_Exercise prompt_
Among the entries that follow, tally the lines with the string "through". Give no more than the number.

(Stored items)
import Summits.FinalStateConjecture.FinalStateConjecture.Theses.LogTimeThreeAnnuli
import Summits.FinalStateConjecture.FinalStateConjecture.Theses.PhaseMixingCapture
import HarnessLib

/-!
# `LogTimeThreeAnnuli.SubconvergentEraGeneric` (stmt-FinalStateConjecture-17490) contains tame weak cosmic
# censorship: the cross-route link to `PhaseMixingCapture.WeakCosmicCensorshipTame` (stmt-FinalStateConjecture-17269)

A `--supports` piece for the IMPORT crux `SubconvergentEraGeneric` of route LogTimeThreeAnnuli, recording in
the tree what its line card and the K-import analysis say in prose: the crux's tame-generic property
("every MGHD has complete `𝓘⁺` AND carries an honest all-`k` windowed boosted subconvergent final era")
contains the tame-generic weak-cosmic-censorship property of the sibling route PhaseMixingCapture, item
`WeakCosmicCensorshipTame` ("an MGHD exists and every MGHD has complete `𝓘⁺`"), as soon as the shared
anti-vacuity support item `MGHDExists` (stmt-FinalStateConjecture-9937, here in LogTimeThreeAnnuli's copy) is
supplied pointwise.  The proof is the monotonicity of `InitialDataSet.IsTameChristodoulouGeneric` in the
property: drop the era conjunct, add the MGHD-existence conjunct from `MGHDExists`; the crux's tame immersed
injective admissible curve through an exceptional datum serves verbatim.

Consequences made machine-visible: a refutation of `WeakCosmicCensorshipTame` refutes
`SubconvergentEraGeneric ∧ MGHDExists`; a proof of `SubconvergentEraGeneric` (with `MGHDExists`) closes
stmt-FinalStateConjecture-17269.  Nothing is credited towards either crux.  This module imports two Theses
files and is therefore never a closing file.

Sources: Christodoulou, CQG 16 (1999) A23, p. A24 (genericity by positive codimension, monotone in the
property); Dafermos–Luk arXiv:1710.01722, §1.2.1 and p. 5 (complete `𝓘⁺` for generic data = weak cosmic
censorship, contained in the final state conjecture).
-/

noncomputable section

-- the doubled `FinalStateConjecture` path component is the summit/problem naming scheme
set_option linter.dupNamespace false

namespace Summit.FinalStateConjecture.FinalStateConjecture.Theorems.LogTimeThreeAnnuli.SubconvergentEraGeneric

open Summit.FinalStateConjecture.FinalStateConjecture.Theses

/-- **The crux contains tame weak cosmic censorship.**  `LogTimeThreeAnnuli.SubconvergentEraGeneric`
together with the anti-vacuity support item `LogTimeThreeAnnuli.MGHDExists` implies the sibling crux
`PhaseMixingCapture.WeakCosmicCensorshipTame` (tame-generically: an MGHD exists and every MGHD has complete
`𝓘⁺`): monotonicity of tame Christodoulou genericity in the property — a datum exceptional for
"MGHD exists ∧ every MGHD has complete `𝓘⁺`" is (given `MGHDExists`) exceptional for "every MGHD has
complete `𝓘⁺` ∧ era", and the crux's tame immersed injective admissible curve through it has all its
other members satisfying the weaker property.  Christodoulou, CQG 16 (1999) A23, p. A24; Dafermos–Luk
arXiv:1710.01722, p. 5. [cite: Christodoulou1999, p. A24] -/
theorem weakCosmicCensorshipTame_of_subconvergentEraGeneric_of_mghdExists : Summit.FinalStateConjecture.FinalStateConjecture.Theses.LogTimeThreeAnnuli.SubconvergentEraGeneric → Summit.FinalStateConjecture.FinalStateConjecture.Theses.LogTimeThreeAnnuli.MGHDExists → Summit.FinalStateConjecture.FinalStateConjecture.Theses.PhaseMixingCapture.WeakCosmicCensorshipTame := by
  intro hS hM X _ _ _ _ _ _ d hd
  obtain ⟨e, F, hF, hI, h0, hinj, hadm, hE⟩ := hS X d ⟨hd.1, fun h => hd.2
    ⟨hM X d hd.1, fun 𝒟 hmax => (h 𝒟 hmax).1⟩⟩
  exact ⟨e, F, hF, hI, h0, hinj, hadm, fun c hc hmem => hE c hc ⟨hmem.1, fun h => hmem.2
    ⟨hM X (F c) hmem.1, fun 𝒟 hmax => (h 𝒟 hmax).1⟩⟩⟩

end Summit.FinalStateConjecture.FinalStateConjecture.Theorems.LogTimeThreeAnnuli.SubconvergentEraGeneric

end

_Response to the exercise_
2